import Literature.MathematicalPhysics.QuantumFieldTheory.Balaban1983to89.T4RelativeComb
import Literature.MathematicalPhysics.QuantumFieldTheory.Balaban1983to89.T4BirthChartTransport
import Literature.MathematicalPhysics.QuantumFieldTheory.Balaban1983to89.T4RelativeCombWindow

DIRECTIONS FOR THIS TASK -> Word for word, set down all the lines above.

ANSWER FOR THIS EXERCISE ->
import Literature.MathematicalPhysics.QuantumFieldTheory.Balaban1983to89.T4RelativeComb
import Literature.MathematicalPhysics.QuantumFieldTheory.Balaban1983to89.T4BirthChartTransport
import Literature.MathematicalPhysics.QuantumFieldTheory.Balaban1983to89.T4RelativeCombWindow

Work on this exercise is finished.